Hasan’ın ölümünden birkaç ay sonra  futbol aşığı yaşlı adam göz kamaştıran bir ışık görüp  yatağından doğrulur.

“ hasan dostum sen misin?”

-“ Evet benim”

-“ ne olur çabuk söyle ahrette de futbol var mı?”-“ Bu konuda bir iyi bir de kötü haberim var sana”

-2 İyi haberin ne?”

-Burada  ülkemizdeki süper ligin aynısı var. her hafta sonu  maç  yapıyoruz.”

-“ peki bana vereceğin kötü haberin ne?”

-“ bu Pazar oynanacak maçta sen  kalede yer alıyorsun”

BUNLARI BİLİYOR MUSUNUZ,?

MONDROS’UN İNTİKAMI İÇİN  MUDANYA SEÇİLDİ

Kurtuluş savaşı sonrasında Ülkenin parçalanmasına yönelik Mondros Mütarekesinin intikamını almak için  Adının baş harfi “ M”  olan bir  yer olan  Mudanya ilçesinde mütareke yapıldı.

1-KABAK YANINA EKİLEN KARPUS SARI İÇLİ OLUR.

2-SALEP BURDUR İLİ BUCAK KAZASINDA YETİŞİR.

Salep’in  yapıldığı orkide yumruları değirmende öğütülür, önemli bir içecek haline gelir.

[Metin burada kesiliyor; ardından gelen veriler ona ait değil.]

import Summits.Ventures.PercRepro.ProfilePointedCircuitClassesSevenB

/-!
# PercRepro — THE IN–OUT INEQUALITY AT `ρ = 7`, III: THE UNITS' SIDE ON A `5`-POINT SET
(p5, gen 41; `proofs/P5-GM1.md` §61)

For a `5`-point set `T` (the complement of a unit, minus `e`) the demands disjoint from the unit are the
`3`-subsets `W₀ ⊆ T` with `W₀ + e` a basis (so `ρ(W₀) = 3`), and the demands CHARGING the unit are those with
`T ∖ W₀` a parallel pair.  **`2·#{W₀ : T ∖ W₀ parallel} + 3·#{W₀ : ρ(W₀) = 3} ≤ 30`**
(`two_mul_card_add_three_mul_card_le_thirty`): the first count is the number `π` of parallel pairs of `T`
(`W₀ ↦ T ∖ W₀`), each parallel pair lies in three `3`-subsets of `T` and a `3`-subset of rank `3` contains none, so
`π ≤ #{W₀ : ρ(W₀) ≠ 3}` by double counting (`card_filter_le_card_filter_not_rk_eq_three`), and the ten `3`-subsets
split as `#{ρ = 3} + #{ρ ≠ 3}`.
-/

open scoped Matroid

namespace PercRepro.Cogirth

open Finset ThmH Skew Shadow Profile

variable {α : Type} [DecidableEq α] {M : Matroid α} [M.Finite]

section SevenC

/-- The `3`-subsets with a parallel complement are at most the parallel pairs (`W₀ ↦ T ∖ W₀`). -/
theorem card_filter_sdiff_le_card_filter_pair {T : Finset α} (hT5 : T.card = 5) :
    ((T.powersetCard 3).filter (fun W₀ => rk M (T \ W₀) ≤ 1)).card ≤
      ((T.powersetCard 2).filter (fun Y => rk M Y ≤ 1)).card := by
  apply card_le_card_of_injOn (fun W₀ => T \ W₀)
  · intro W₀ hW₀
    rw [mem_coe, mem_filter, mem_powersetCard] at hW₀
    rw [mem_coe, mem_filter, mem_powersetCard]
    refine ⟨⟨sdiff_subset, ?_⟩, hW₀.2⟩
    rw [card_sdiff_of_subset hW₀.1.1, hW₀.1.2, hT5]
  · intro W₀ hW₀ W₁ hW₁ h
    rw [mem_coe, mem_filter, mem_powersetCard] at hW₀ hW₁
    simp only at h
    rw [← Finset.sdiff_sdiff_eq_self hW₀.1.1, ← Finset.sdiff_sdiff_eq_self hW₁.1.1, h]

/-- **A parallel pair of `T` lies in three `3`-subsets, a `3`-subset of rank `3` contains no parallel pair**: the
parallel pairs of a `5`-set `T` are at most the `3`-subsets of rank `≠ 3` (double counting the incidences
`Y ⊆ W₀`). -/
theorem card_filter_le_card_filter_not_rk_eq_three {T : Finset α} (hT5 : T.card = 5) :
    ((T.powersetCard 2).filter (fun Y => rk M Y ≤ 1)).card ≤
      ((T.powersetCard 3).filter (fun W₀ => ¬ rk M W₀ = 3)).card := by
  set P := (T.powersetCard 2).filter (fun Y => rk M Y ≤ 1) with hPdef
  set Q := T.powersetCard 3 with hQdef
  have hdc : ∑ Y ∈ P, (Q.filter (fun W₀ => Y ⊆ W₀)).card = ∑ W₀ ∈ Q, (P.filter (fun Y => Y ⊆ W₀)).card := by
    have h := sum_card_bipartiteAbove_eq_sum_card_bipartiteBelow
      (r := fun (Y W₀ : Finset α) => Y ⊆ W₀) (s := P) (t := Q)
    simp only [bipartiteAbove, bipartiteBelow] at h
    exact h
  -- every parallel pair lies in three `3`-subsets
  have hlow : ∀ Y ∈ P, 3 ≤ (Q.filter (fun W₀ => Y ⊆ W₀)).card := by
    intro Y hY
    rw [hPdef, mem_filter, mem_powersetCard] at hY
    have h3 : (T \ Y).card = 3 := by rw [card_sdiff_of_subset hY.1.1, hT5, hY.1.2]
    calc 3 = (T \ Y).card := h3.symm
      _ ≤ _ := by
        apply card_le_card_of_injOn (fun t => insert t Y)
        · intro t ht
          rw [mem_coe, mem_sdiff] at ht
          rw [mem_coe, mem_filter, hQdef, mem_powersetCard]
          refine ⟨⟨insert_subset ht.1 hY.1.1, ?_⟩, subset_insert t Y⟩
          rw [card_insert_of_notMem ht.2, hY.1.2]
        · intro t ht t' ht' h
          rw [mem_coe, mem_sdiff] at ht ht'
          simp only at h
          have : t ∈ insert t' Y := by rw [← h]; exact mem_insert_self t Y
          rw [mem_insert] at this
          rcases this with h' | h'
          · exact h'
          · exact absurd h' ht.2
  -- a `3`-subset of rank `3` contains no parallel pair; any `3`-subset contains at most three pairs
  have hup : ∀ W₀ ∈ Q, (P.filter (fun Y => Y ⊆ W₀)).card ≤ if rk M W₀ = 3 then 0 else 3 := by
    intro W₀ hW₀
    rw [hQdef, mem_powersetCard] at hW₀
    split_ifs with h3
    · apply Nat.le_zero.2
      rw [card_eq_zero, filter_eq_empty_iff]
      intro Y hY hYW
      rw [hPdef, mem_filter, mem_powersetCard] at hY
      -- `ρ(W₀) ≤ ρ(Y) + #(W₀ ∖ Y) ≤ 1 + 1`
      have h1 := rk_union_le (M := M) Y (W₀ \ Y)
      rw [union_sdiff_of_subset hYW] at h1
      have h2 := rk_le_card (M := M) (W₀ \ Y)
      rw [card_sdiff_of_subset hYW, hW₀.2, hY.1.2] at h2
      omega
    · calc (P.filter (fun Y => Y ⊆ W₀)).card ≤ (W₀.powersetCard 2).card := by
            apply card_le_card
            intro Y hY
            rw [mem_filter, hPdef, mem_filter, mem_powersetCard] at hY
            rw [mem_powersetCard]
            exact ⟨hY.2, hY.1.1.2⟩
        _ = 3 := by rw [card_powersetCard, hW₀.2]; decide
  have h1 : 3 * P.card ≤ ∑ Y ∈ P, (Q.filter (fun W₀ => Y ⊆ W₀)).card := by
    have := card_nsmul_le_sum P (fun Y => (Q.filter (fun W₀ => Y ⊆ W₀)).card) 3 hlow
    rw [smul_eq_mul] at this
    omega
  have h2 : ∑ W₀ ∈ Q, (P.filter (fun Y => Y ⊆ W₀)).card ≤
      3 * (Q.filter (fun W₀ => ¬ rk M W₀ = 3)).card := by
    have e : (Q.filter (fun W₀ => ¬ rk M W₀ = 3)).card = ∑ W₀ ∈ Q, if rk M W₀ = 3 then 0 else 1 := by
      rw [card_filter]
      apply sum_congr rfl
      intro W₀ _
      split_ifs <;> rfl
    rw [e, mul_sum]
    apply sum_le_sum
    intro W₀ hW₀
    have := hup W₀ hW₀
    split_ifs at this ⊢ <;> omega
  omega

/-- **The units' side**: on a `5`-point set `T`,
`2·#{W₀ ∈ C(T,3) : T ∖ W₀ parallel} + 3·#{W₀ ∈ C(T,3) : ρ(W₀) = 3} ≤ 30`. -/
theorem two_mul_card_add_three_mul_card_le_thirty {T : Finset α} (hT5 : T.card = 5) :
    2 * ((T.powersetCard 3).filter (fun W₀ => rk M (T \ W₀) ≤ 1)).card +
      3 * ((T.powersetCard 3).filter (fun W₀ => rk M W₀ = 3)).card ≤ 30 := by
  have h1 := card_filter_sdiff_le_card_filter_pair (M := M) hT5
  have h2 := card_filter_le_card_filter_not_rk_eq_three (M := M) hT5
  have h3 := card_filter_add_card_filter_not (s := T.powersetCard 3) (fun W₀ => rk M W₀ = 3)
  rw [card_powersetCard, hT5] at h3
  have h10 : Nat.choose 5 3 = 10 := by decide
  rw [h10] at h3
  omega

end SevenC

end PercRepro.Cogirth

 Bu çevrede  10 ton salep üretiliyor. Salep ihtiyacının %90’ı bu küçük şehirden elde ediliyor.

----------------------------------------------------------------------------------------------

MALTA SÜRGÜNÜ

Malta sürgününde İngilizler  Türkiye’yi Ermeni katliamında suçlu göstermek için tüm belgeleri topladılar .

Bu belgelerde Türkleri suçlayacak belge bulamadıkları için malta sürgünlerini serbest  bıraktılar.

ÖZLÜ SÖZ

Başarı merdivenlerine  elleriniz cebinizde olduğu  zaman ulaşamazsınız.